* Material to process:
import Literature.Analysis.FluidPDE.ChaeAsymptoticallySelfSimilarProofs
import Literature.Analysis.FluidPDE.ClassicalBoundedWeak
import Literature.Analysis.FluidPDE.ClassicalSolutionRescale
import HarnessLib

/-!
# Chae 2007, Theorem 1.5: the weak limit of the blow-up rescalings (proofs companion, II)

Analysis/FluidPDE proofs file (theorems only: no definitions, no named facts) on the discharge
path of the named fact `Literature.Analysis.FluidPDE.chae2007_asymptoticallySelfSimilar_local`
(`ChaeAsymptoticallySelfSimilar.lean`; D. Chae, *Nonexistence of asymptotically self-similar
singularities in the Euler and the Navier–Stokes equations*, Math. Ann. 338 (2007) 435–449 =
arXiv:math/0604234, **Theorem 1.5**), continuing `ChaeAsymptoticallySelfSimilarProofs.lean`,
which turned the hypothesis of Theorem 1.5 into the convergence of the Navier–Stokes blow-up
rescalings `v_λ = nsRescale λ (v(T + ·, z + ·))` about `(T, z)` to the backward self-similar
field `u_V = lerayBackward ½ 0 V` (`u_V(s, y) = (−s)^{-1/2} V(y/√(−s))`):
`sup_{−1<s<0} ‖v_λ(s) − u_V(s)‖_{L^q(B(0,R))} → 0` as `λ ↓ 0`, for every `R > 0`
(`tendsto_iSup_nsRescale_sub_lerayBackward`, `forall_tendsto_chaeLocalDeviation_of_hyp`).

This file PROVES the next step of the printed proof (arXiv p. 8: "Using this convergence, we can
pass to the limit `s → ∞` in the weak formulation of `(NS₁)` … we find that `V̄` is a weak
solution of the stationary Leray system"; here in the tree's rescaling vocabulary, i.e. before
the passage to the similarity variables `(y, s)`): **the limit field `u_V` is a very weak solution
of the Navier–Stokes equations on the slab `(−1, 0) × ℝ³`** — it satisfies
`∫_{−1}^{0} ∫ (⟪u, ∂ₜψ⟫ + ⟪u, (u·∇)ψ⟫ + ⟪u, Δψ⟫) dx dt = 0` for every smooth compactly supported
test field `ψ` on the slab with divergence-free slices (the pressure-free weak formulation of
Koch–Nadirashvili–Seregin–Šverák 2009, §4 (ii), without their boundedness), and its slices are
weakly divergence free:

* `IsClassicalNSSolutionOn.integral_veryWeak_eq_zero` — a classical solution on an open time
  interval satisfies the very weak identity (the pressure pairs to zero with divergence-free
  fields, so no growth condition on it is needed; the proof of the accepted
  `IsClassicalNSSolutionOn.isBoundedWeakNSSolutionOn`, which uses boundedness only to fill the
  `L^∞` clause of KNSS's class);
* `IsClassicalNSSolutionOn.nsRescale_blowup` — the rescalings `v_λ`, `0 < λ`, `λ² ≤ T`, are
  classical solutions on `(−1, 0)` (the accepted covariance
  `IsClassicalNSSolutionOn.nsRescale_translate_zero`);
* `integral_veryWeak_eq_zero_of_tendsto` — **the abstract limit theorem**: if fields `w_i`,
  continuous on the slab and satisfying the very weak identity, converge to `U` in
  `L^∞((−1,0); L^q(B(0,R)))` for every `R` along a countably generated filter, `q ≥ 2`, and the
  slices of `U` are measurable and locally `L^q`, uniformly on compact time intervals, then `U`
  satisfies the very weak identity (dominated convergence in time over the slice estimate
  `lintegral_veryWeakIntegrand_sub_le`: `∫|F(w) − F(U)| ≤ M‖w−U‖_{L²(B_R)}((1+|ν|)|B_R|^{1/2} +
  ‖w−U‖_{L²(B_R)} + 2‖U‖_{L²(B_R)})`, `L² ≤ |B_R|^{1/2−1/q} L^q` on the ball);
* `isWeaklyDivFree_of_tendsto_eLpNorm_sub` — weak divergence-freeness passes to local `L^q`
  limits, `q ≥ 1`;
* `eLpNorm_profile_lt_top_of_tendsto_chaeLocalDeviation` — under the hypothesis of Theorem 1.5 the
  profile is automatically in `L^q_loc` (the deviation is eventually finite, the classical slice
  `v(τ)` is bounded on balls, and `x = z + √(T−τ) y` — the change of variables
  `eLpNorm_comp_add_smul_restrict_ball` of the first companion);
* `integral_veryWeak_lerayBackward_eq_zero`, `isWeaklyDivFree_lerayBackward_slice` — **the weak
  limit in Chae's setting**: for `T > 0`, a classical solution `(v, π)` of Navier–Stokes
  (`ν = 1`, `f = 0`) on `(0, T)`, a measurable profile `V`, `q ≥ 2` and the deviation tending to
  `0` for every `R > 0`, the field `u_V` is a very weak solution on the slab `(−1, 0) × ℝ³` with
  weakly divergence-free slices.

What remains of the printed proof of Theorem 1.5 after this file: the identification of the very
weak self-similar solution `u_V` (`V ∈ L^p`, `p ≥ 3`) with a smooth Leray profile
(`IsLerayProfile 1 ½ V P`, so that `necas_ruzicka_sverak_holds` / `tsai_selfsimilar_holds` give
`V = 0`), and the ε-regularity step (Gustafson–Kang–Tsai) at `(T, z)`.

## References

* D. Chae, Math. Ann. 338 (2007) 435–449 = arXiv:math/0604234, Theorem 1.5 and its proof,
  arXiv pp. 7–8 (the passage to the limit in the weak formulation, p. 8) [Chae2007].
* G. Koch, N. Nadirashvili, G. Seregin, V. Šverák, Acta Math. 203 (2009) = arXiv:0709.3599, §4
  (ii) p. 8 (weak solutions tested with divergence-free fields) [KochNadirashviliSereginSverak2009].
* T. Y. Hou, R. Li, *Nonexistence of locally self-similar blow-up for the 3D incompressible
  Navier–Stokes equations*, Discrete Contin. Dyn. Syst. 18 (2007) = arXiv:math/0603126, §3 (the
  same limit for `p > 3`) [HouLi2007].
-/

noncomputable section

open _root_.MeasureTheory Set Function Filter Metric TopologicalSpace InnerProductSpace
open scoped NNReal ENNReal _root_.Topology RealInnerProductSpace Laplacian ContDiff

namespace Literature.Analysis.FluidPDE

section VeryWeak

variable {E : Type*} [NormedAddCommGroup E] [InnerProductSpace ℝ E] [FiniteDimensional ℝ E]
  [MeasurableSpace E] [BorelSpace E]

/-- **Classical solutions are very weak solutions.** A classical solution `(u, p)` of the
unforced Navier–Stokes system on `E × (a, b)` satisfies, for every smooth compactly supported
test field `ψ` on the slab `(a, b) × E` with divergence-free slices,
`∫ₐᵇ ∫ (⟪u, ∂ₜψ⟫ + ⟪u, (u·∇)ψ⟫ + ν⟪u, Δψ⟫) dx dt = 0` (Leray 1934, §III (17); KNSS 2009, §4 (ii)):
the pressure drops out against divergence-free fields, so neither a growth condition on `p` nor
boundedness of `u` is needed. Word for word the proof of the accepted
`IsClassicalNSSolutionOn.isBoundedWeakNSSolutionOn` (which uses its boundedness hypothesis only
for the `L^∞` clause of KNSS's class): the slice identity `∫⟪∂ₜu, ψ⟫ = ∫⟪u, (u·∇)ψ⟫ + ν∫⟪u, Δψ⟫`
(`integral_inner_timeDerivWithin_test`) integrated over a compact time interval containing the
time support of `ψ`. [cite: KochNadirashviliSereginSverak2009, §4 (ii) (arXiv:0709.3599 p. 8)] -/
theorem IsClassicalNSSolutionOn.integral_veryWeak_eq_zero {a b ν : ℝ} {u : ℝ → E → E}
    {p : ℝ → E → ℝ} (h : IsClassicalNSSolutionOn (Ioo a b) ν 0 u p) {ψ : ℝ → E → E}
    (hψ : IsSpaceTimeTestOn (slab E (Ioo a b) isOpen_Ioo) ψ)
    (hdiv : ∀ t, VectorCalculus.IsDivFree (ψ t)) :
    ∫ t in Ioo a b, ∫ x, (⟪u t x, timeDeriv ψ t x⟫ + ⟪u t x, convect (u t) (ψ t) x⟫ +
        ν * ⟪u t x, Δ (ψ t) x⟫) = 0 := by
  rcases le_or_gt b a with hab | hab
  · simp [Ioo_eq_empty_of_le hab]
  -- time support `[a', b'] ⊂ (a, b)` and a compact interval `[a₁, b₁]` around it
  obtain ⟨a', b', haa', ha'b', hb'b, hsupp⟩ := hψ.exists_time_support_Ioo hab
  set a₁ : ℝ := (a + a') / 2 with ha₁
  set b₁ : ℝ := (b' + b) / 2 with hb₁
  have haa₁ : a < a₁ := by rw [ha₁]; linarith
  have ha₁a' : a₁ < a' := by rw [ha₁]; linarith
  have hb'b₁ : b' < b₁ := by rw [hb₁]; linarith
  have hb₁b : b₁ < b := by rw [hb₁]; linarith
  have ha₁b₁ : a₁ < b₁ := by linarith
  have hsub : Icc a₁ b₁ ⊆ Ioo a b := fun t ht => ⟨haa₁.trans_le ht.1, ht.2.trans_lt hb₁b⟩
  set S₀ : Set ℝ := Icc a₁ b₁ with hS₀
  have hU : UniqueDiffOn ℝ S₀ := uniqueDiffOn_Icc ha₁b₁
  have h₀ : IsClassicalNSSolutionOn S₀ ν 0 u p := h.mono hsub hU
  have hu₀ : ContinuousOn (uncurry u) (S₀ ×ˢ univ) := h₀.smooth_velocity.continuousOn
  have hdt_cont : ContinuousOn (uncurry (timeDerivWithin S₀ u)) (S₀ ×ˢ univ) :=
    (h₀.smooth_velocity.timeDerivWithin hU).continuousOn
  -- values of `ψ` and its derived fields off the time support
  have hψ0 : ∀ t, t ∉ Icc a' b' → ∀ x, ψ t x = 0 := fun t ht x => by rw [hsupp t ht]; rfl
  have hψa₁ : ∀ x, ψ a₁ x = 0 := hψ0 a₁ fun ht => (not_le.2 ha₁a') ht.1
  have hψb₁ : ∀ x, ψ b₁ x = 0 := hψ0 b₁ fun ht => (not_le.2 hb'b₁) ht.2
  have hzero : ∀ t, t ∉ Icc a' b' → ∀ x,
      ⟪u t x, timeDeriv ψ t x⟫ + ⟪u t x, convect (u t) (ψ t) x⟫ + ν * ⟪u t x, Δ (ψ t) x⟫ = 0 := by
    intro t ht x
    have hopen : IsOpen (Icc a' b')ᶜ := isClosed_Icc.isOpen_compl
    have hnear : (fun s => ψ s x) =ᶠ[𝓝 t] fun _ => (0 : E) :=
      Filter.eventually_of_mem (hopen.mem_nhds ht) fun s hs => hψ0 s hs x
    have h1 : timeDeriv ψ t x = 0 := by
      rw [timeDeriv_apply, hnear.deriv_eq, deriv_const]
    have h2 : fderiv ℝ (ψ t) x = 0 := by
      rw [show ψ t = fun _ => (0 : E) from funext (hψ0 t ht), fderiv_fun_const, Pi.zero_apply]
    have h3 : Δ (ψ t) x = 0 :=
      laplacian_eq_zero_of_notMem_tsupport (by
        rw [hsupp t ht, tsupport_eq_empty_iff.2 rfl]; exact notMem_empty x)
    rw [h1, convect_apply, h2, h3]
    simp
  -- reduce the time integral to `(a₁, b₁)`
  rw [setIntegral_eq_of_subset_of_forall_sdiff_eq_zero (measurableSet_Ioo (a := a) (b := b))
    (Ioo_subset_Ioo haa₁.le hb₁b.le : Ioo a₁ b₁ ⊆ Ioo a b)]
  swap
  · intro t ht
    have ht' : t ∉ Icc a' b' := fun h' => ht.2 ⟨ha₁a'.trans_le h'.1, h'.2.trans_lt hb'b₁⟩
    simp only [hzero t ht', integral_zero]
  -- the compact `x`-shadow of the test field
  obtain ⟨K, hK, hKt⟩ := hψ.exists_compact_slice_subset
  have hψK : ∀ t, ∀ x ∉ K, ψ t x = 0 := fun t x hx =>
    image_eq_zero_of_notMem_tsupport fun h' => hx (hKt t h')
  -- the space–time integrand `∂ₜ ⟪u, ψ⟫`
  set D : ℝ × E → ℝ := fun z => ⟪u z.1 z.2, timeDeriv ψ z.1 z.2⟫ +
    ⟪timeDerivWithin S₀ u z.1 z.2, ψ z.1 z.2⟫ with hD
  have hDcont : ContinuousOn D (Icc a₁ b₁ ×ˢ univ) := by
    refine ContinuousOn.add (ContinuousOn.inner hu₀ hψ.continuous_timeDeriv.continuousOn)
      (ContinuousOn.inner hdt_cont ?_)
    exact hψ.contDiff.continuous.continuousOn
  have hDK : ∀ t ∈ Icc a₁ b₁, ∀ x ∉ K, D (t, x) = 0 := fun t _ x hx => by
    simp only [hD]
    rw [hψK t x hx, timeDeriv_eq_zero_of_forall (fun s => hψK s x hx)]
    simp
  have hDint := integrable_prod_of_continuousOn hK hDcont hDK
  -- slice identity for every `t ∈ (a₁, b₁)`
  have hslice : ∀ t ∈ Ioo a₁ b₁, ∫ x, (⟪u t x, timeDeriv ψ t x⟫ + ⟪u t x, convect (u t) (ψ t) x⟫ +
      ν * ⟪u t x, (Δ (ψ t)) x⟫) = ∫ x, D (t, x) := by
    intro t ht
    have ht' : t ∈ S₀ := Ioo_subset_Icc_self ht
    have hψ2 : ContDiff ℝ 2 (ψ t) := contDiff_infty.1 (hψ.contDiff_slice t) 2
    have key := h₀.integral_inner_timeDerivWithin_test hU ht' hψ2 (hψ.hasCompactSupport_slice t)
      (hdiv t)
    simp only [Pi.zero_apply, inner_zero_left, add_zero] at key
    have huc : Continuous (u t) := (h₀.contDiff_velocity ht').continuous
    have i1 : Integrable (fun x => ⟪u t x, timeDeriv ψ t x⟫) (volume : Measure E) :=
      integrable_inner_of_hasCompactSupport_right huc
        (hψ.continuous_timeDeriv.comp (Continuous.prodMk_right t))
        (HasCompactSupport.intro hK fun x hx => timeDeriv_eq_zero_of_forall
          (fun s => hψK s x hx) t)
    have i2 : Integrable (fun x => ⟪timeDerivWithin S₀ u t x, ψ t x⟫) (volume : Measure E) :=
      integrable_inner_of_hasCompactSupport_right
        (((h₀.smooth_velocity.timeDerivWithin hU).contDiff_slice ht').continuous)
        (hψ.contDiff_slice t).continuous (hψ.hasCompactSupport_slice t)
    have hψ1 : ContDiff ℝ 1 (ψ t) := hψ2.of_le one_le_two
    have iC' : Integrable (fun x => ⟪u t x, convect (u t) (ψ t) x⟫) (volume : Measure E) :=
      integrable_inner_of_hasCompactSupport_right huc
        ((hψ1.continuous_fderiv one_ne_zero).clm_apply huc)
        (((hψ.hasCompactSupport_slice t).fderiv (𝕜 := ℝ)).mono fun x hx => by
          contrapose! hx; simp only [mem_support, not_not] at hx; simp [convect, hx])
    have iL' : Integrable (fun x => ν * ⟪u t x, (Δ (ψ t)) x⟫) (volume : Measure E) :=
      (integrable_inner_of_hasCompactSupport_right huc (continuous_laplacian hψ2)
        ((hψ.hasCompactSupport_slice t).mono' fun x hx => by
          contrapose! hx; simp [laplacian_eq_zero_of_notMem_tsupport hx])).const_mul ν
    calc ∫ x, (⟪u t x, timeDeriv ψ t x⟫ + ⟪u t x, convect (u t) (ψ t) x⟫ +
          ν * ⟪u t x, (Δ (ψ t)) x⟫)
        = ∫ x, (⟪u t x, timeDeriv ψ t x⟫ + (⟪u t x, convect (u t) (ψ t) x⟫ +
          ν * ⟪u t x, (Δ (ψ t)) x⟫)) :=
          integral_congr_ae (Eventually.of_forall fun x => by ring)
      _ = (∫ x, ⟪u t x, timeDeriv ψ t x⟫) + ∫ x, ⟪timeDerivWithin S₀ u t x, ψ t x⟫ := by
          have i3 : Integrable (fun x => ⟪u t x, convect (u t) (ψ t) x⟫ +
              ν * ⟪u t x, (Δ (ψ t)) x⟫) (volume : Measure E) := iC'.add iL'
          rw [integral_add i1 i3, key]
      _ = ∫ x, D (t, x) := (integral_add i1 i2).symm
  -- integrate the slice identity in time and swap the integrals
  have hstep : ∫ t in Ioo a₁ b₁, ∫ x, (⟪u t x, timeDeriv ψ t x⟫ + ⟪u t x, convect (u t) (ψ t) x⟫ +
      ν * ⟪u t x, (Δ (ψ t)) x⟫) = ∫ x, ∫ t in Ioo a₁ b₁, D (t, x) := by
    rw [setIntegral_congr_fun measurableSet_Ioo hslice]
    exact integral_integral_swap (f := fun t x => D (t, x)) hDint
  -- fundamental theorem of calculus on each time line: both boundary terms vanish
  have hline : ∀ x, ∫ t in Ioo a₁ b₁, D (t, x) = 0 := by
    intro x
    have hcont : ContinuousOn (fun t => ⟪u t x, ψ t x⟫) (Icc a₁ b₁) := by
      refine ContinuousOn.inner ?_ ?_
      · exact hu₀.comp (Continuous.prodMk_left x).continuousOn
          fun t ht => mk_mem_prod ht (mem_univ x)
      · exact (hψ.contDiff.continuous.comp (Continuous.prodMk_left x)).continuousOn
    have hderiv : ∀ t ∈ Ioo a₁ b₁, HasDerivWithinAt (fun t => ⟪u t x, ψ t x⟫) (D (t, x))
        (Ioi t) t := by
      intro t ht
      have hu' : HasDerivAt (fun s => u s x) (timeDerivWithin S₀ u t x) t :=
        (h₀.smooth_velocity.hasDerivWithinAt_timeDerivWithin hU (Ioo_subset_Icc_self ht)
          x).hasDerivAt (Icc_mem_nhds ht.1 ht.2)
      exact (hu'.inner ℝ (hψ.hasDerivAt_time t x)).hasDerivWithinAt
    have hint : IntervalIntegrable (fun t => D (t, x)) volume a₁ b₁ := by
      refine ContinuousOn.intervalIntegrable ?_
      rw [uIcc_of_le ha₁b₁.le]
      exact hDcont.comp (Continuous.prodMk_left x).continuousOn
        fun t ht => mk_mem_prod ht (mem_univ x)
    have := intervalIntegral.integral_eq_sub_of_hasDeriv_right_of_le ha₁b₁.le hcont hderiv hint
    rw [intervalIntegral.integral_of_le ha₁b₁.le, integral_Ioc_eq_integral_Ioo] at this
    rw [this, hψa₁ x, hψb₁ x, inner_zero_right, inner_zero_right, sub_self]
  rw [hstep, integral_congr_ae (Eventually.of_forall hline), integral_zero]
* * *
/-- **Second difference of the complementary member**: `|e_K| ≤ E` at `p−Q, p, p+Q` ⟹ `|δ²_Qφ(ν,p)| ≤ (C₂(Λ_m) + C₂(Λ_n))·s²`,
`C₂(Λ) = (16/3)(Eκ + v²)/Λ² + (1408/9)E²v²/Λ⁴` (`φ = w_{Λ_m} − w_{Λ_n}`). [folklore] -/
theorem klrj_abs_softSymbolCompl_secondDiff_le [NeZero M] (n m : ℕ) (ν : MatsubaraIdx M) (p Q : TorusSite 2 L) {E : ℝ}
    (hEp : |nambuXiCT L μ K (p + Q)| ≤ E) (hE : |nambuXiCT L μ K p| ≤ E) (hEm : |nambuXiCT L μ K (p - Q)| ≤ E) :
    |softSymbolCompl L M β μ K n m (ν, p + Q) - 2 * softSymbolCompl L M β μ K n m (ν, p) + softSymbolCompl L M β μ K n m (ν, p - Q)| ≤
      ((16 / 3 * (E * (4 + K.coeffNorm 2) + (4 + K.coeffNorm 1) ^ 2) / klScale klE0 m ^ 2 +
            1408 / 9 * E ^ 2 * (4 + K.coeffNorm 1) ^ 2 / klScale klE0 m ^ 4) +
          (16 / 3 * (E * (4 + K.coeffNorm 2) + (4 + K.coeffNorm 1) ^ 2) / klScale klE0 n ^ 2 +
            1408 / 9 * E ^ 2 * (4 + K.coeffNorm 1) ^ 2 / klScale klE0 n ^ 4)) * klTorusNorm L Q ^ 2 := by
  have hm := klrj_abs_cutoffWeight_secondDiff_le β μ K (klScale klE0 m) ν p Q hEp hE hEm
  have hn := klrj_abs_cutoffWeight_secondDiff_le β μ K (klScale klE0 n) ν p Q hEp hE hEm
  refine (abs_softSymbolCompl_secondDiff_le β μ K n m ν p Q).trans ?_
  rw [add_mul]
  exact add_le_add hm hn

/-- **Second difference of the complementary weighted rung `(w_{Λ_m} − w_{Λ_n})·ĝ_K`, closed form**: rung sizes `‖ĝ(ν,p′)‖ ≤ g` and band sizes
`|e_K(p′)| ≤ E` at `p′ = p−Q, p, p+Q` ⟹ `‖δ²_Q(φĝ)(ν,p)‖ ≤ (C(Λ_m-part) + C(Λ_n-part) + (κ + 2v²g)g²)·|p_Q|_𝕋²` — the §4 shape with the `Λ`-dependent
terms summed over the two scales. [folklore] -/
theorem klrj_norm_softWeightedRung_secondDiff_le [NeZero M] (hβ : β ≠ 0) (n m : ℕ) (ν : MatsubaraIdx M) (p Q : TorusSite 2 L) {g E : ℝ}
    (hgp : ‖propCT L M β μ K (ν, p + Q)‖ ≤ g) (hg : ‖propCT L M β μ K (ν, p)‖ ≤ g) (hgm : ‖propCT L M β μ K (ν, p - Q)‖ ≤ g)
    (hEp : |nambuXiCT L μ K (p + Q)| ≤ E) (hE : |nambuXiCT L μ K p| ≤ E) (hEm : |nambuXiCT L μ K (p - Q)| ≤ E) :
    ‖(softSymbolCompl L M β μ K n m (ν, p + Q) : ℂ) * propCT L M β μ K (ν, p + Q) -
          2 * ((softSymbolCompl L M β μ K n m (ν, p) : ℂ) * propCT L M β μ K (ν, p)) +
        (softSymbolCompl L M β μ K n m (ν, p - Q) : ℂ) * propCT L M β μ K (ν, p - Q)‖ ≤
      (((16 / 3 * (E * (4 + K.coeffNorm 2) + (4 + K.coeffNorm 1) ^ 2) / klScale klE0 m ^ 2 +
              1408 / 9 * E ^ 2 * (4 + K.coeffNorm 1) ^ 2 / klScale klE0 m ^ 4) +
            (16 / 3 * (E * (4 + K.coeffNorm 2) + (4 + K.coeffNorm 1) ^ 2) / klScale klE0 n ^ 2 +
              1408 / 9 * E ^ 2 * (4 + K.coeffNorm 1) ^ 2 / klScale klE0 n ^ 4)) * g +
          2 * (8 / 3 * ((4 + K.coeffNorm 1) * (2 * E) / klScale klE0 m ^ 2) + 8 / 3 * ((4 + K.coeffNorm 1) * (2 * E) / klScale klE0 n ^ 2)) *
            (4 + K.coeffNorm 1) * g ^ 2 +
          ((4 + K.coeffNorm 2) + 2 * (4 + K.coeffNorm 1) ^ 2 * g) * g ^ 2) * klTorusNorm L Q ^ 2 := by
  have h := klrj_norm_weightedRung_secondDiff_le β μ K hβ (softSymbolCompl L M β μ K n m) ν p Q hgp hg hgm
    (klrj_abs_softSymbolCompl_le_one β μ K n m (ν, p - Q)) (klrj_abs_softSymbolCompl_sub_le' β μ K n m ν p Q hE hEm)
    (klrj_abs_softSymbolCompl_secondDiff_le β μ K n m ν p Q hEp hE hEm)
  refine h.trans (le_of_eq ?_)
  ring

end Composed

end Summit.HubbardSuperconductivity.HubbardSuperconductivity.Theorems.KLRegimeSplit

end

* Task requirements: Referring to the material above, set down exactly the lines between the line with "(integral_add i1 i2).symm" and the line with "exact integral_integral_swap (f", inclusive, and no other lines.

* Answer box:
      _ = ∫ x, D (t, x) := (integral_add i1 i2).symm
  -- integrate the slice identity in time and swap the integrals
  have hstep : ∫ t in Ioo a₁ b₁, ∫ x, (⟪u t x, timeDeriv ψ t x⟫ + ⟪u t x, convect (u t) (ψ t) x⟫ +
      ν * ⟪u t x, (Δ (ψ t)) x⟫) = ∫ x, ∫ t in Ioo a₁ b₁, D (t, x) := by
    rw [setIntegral_congr_fun measurableSet_Ioo hslice]
    exact integral_integral_swap (f := fun t x => D (t, x)) hDint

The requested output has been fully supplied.